> _Material shown_:
---

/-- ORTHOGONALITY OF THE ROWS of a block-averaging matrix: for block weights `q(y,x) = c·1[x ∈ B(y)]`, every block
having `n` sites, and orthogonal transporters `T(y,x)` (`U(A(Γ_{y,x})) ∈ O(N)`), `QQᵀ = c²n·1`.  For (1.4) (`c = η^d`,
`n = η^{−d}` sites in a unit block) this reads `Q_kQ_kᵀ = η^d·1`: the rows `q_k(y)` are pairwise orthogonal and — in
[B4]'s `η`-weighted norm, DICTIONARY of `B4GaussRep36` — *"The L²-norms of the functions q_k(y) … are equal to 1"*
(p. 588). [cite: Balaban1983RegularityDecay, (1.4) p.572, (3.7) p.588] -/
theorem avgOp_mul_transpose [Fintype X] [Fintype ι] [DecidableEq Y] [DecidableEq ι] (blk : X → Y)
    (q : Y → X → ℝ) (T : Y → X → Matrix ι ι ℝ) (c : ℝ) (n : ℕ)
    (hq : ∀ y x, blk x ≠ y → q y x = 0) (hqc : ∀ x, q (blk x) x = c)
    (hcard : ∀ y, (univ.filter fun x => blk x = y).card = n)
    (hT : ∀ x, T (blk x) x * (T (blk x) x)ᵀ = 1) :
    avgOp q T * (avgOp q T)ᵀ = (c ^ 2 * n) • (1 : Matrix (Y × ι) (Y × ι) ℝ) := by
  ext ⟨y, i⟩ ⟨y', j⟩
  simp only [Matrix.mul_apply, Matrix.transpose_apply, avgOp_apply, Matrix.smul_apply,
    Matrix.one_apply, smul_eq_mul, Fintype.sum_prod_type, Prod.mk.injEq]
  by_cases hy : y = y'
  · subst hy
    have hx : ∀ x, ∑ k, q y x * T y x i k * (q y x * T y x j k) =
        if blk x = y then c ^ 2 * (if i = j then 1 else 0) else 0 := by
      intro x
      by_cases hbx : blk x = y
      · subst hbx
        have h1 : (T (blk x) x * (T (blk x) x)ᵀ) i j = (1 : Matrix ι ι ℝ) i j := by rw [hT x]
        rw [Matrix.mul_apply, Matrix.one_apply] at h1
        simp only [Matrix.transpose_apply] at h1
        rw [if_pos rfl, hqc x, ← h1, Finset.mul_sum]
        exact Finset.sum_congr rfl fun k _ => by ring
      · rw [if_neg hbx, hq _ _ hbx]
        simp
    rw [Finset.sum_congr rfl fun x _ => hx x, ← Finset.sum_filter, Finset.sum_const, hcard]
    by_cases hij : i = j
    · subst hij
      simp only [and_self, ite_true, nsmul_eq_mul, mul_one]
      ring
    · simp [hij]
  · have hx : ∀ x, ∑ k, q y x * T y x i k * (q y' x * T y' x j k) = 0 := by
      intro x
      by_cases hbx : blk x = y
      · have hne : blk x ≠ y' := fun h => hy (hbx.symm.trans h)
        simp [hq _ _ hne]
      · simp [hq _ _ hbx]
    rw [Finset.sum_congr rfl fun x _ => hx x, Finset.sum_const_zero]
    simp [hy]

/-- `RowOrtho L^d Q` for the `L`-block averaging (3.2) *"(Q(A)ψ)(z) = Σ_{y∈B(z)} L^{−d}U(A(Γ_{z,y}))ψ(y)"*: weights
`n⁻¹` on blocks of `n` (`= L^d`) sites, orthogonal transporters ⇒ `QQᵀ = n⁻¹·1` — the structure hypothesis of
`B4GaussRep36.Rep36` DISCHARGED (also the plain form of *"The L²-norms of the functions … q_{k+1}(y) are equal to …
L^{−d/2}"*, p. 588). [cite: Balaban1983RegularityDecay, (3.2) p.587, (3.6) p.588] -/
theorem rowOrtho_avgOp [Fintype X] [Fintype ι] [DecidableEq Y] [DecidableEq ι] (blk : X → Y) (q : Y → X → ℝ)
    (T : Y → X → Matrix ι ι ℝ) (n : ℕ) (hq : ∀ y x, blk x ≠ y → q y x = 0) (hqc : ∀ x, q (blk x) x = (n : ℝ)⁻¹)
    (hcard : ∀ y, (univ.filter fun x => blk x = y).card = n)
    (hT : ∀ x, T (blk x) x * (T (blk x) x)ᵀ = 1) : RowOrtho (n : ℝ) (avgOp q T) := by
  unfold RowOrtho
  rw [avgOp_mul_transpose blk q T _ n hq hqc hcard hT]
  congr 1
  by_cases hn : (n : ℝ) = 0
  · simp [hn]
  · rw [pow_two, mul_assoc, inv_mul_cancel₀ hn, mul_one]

---

> _Exercise directions_: Give again, exactly as written, every line from the first one above through the line that has "rw [if_pos rfl, hqc" in it.

> _Response for this exercise_:
/-- ORTHOGONALITY OF THE ROWS of a block-averaging matrix: for block weights `q(y,x) = c·1[x ∈ B(y)]`, every block
having `n` sites, and orthogonal transporters `T(y,x)` (`U(A(Γ_{y,x})) ∈ O(N)`), `QQᵀ = c²n·1`.  For (1.4) (`c = η^d`,
`n = η^{−d}` sites in a unit block) this reads `Q_kQ_kᵀ = η^d·1`: the rows `q_k(y)` are pairwise orthogonal and — in
[B4]'s `η`-weighted norm, DICTIONARY of `B4GaussRep36` — *"The L²-norms of the functions q_k(y) … are equal to 1"*
(p. 588). [cite: Balaban1983RegularityDecay, (1.4) p.572, (3.7) p.588] -/
theorem avgOp_mul_transpose [Fintype X] [Fintype ι] [DecidableEq Y] [DecidableEq ι] (blk : X → Y)
    (q : Y → X → ℝ) (T : Y → X → Matrix ι ι ℝ) (c : ℝ) (n : ℕ)
    (hq : ∀ y x, blk x ≠ y → q y x = 0) (hqc : ∀ x, q (blk x) x = c)
    (hcard : ∀ y, (univ.filter fun x => blk x = y).card = n)
    (hT : ∀ x, T (blk x) x * (T (blk x) x)ᵀ = 1) :
    avgOp q T * (avgOp q T)ᵀ = (c ^ 2 * n) • (1 : Matrix (Y × ι) (Y × ι) ℝ) := by
  ext ⟨y, i⟩ ⟨y', j⟩
  simp only [Matrix.mul_apply, Matrix.transpose_apply, avgOp_apply, Matrix.smul_apply,
    Matrix.one_apply, smul_eq_mul, Fintype.sum_prod_type, Prod.mk.injEq]
  by_cases hy : y = y'
  · subst hy
    have hx : ∀ x, ∑ k, q y x * T y x i k * (q y x * T y x j k) =
        if blk x = y then c ^ 2 * (if i = j then 1 else 0) else 0 := by
      intro x
      by_cases hbx : blk x = y
      · subst hbx
        have h1 : (T (blk x) x * (T (blk x) x)ᵀ) i j = (1 : Matrix ι ι ℝ) i j := by rw [hT x]
        rw [Matrix.mul_apply, Matrix.one_apply] at h1
        simp only [Matrix.transpose_apply] at h1
        rw [if_pos rfl, hqc x, ← h1, Finset.mul_sum]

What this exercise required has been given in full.